[Start of Attachment]

import Summits.QuantumFields.YangMills.Theorems.UnitScaleGibbsActionDerivativeFlowHessian
import Summits.QuantumFields.YangMills.Theorems.UnitScaleGibbsOnEventHessianAxialGauge
import Summits.QuantumFields.YangMills.Theorems.PoincareLipschitzMeanDeviationOfShallowSecondMoment
import Literature.MathematicalPhysics.QuantumFieldTheory.Balaban1983to89.B16Ineq19NearFlatSliceNorms
import HarnessLib

/-!
# LINE 28 «GrossTransfer» — `stub_hessOnEvent` AS REGISTERED (stmt-QuantumFields-23083): the expected dressed Hessian is the curl energy up to
# small-field corrections and the large-field mass

Crux of record `RevelationMartingale.MeanDeviationL` (stmt-QuantumFields-23083; skeleton v2 `Cruxes/HistoryTailL/Lines/gross_transfer.lean`, sha16 5d16c6d70f019e13,
ideator ym-r3-idea-2 g16), cell `ym3-torus` (YM ladder rung R3 = continuum `SU(2)` Yang–Mills on T³ — a RUNG, NOT the Clay problem); width seat `ym3-torus-px10` gen 7
(first refusal offered by px17 g7, 2026-08-29).

THE STUB (registered text, 802 chars, LEFT currency of ✓ `UnitScaleGibbsActionDerivativeSlotCalculus`: `actionDeriv₂ (fundamentalRep (Fin 2)) u (V U)`, `V U = U^{axialGauge U lo hi}`,
Frobenius norms): an ABSOLUTE constant `C` with, for every family∕coupling∕level `K`, every non-wrapping box `[lo, hi]` of side `≤ n`, every skew-Hermitian traceless test field `u`
supported on inner off-tree box bonds and every `θ > 0`,
`∫ (∂_u∂_u A_W)(V U) dμ_K ≤ C·Σ_p ‖(du)_p‖² + C·(n+1)²(θ+θ²)·Σ_b ‖u_b‖² + C·(Σ_b ‖u_b‖²)·μ_K{¬ all box plaquettes θ-small}`.

THE PROOF (three pointwise facts, one `integral_mono`; `C = 256`):
* OFF the event (every `U`): `(∂_u∂_u A_W)(V U) ≤ 8(d−1)·Σ_b‖u_b‖²` — px17 g7 ✓ `UnitScaleGibbsActionDerivativeFlowHessian.abs_actionDeriv₂_le_opNorm` (Node00's global letter in
  `actionDeriv₂` currency) + Node00 ✓ `sum_plaq_boundary_sq_le` + `‖X‖_op ≤ ‖X‖_HS` (lit ✓ `B16Ineq19NearFlatSliceNorms.opNorm_coe_sq_le_norm_sq_lieSU`);
* ON the event: every box bond of `V U` is within `η = (d−1)nθ` of `1` (✓ `UnitScaleGibbsOnEventHessianAxialGauge.norm_gaugeAct_axialGauge_sub_one_le`, the torus non-abelian
  Poincaré lemma of `T4AxialGaugeSmallField`), `u` vanishes off the inner box, so Node00's SUPPORT-LOCAL LEFT-CHART letter ✓ `abs_deriv_deriv_wilsonAction4_leftChart_sub_flat_le_l2_local`
  (through px17's dictionary ✓ `actionDeriv₂_eq_deriv_deriv_leftChart`) and the flat value ✓ `deriv_deriv_wilsonAction4_expChart_one_eq_norm_sq` give
  `(∂_u∂_u A_W)(V U) ≤ N⁻¹Σ_p‖(du)_p‖² + 64(d−1)η·Σ_b‖u_b‖²`;
* hence for EVERY `U`: `H U ≤ ½Σ_p‖(du)_p‖² + 256nθ·Σ_b‖u_b‖² + 16Σ_b‖u_b‖²·𝟙_{T}(U)`, `T` a measurable hull of the large-field event; integrate (`μ_K` is a probability measure; if `H`
  were not integrable its Bochner integral is `0 ≤` the right side) — no measurability row for `V` or for the event is load-bearing.

HONEST SCOPE.  Deterministic norm bookkeeping over LANDED letters (Node00, px17's slot dictionary, the axial-gauge Poincaré lemma) plus one integral split; proves the registered
stub `stub_hessOnEvent` of LINE 28 and NOTHING of `stub_linTest` ∕ `stub_condSD` ∕ `stub_peierls0` ∕ `stub_meanDeviationDeep`, «ShallowFluxSecondMomentL», (Q), 23083, 23133,
23134, K1∕K2, `HistoryTailL`, rung R3; R3 = continuum `SU(2)` YM on T³ — NOT d = 4, NOT infinite volume, NOT a mass gap, NOT Clay; the Yang–Mills mass gap is NOT proved.
THEOREMS ONLY (0 `def`, 0 `sorry`); `--supports stmt-QuantumFields-23083` (STUB mode).

References: L. Gross, CMP 92 (1983) 137–162, proof of Thm 2.2 p.143 [GrossCMP1983]; T. Bałaban, CMP 122 (1989) 355–392, (1.7) p.358 [Balaban1989LargeFieldII];
T. Bałaban, CMP 99 (1985) 389–434, (3.10) p.392 [Balaban1985BackgroundPropagators]; T. Bałaban, CMP 98 (1985) 17–51, (17)∕(20) p.21 [Balaban1985Averaging].
-/

set_option autoImplicit false

open MeasureTheory
open scoped BigOperators
open Literature.MathematicalPhysics.QuantumFieldTheory.Balaban1983to89
open T4AdjointCovarianceUnitary (lieSU mem_lieSU_iff)
open Literature.MathematicalPhysics.QuantumFieldTheory.Balaban1983to89.Node00
  (abs_deriv_deriv_wilsonAction4_leftChart_sub_flat_le_l2_local deriv_deriv_wilsonAction4_expChart_one_eq_norm_sq sum_plaq_boundary_sq_le norm_sq_lieSU_eq_re_trace)
open Literature.MathematicalPhysics.QuantumFieldTheory.Balaban1983to89.T4AxialGaugeSmallField (axialGauge boxPlaqs boxBonds castSite castSite_add_e)
open Literature.MathematicalPhysics.QuantumFieldTheory.Balaban1983to89.B7Prop1Explicit (e)
open Literature.MathematicalPhysics.QuantumLattice (fundamentalRep)
open Literature.MathematicalPhysics.QuantumFieldTheory.Balaban1983to89.B16Ineq19NearFlatSliceNorms (opNorm_coe_sq_le_norm_sq_lieSU sum_opNorm_coe_sq_le_sum_norm_sq)
open Summit.QuantumFields.YangMills.Theorems.UnitScaleGibbsActionDerivativeSlotCalculus (actionDeriv actionDeriv₂ slotBond)
open Summit.QuantumFields.YangMills.Theorems.UnitScaleGibbsActionDerivativeFlowHessian (actionDeriv₂_eq_deriv_deriv_leftChart abs_actionDeriv₂_le_opNorm)
open Summit.QuantumFields.YangMills.Theorems.UnitScaleGibbsOnEventHessianAxialGauge (norm_gaugeAct_axialGauge_sub_one_le mem_boxPlaqs_of_bond_mem_inner e_apply_nonneg)

namespace Summit.QuantumFields.YangMills.Theorems.GrossTransferStubHessOnEvent

/-! ## §1 Letters in operator-norm currency with Hilbert–Schmidt right-hand sides -/

section Letters

open scoped Matrix.Norms.L2Operator

variable {N : ℕ} {P : Params} {j : ℕ}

[End of Attachment]

* WHAT YOU SHOULD DO:
Only the lines above starting with the one with "the torus non-abelian" and going through the one with "Poincaré lemma of" are to be copied, word for word and with both ends kept.

* ANSWER TO THIS TASK:
* ON the event: every box bond of `V U` is within `η = (d−1)nθ` of `1` (✓ `UnitScaleGibbsOnEventHessianAxialGauge.norm_gaugeAct_axialGauge_sub_one_le`, the torus non-abelian
  Poincaré lemma of `T4AxialGaugeSmallField`), `u` vanishes off the inner box, so Node00's SUPPORT-LOCAL LEFT-CHART letter ✓ `abs_deriv_deriv_wilsonAction4_leftChart_sub_flat_le_l2_local`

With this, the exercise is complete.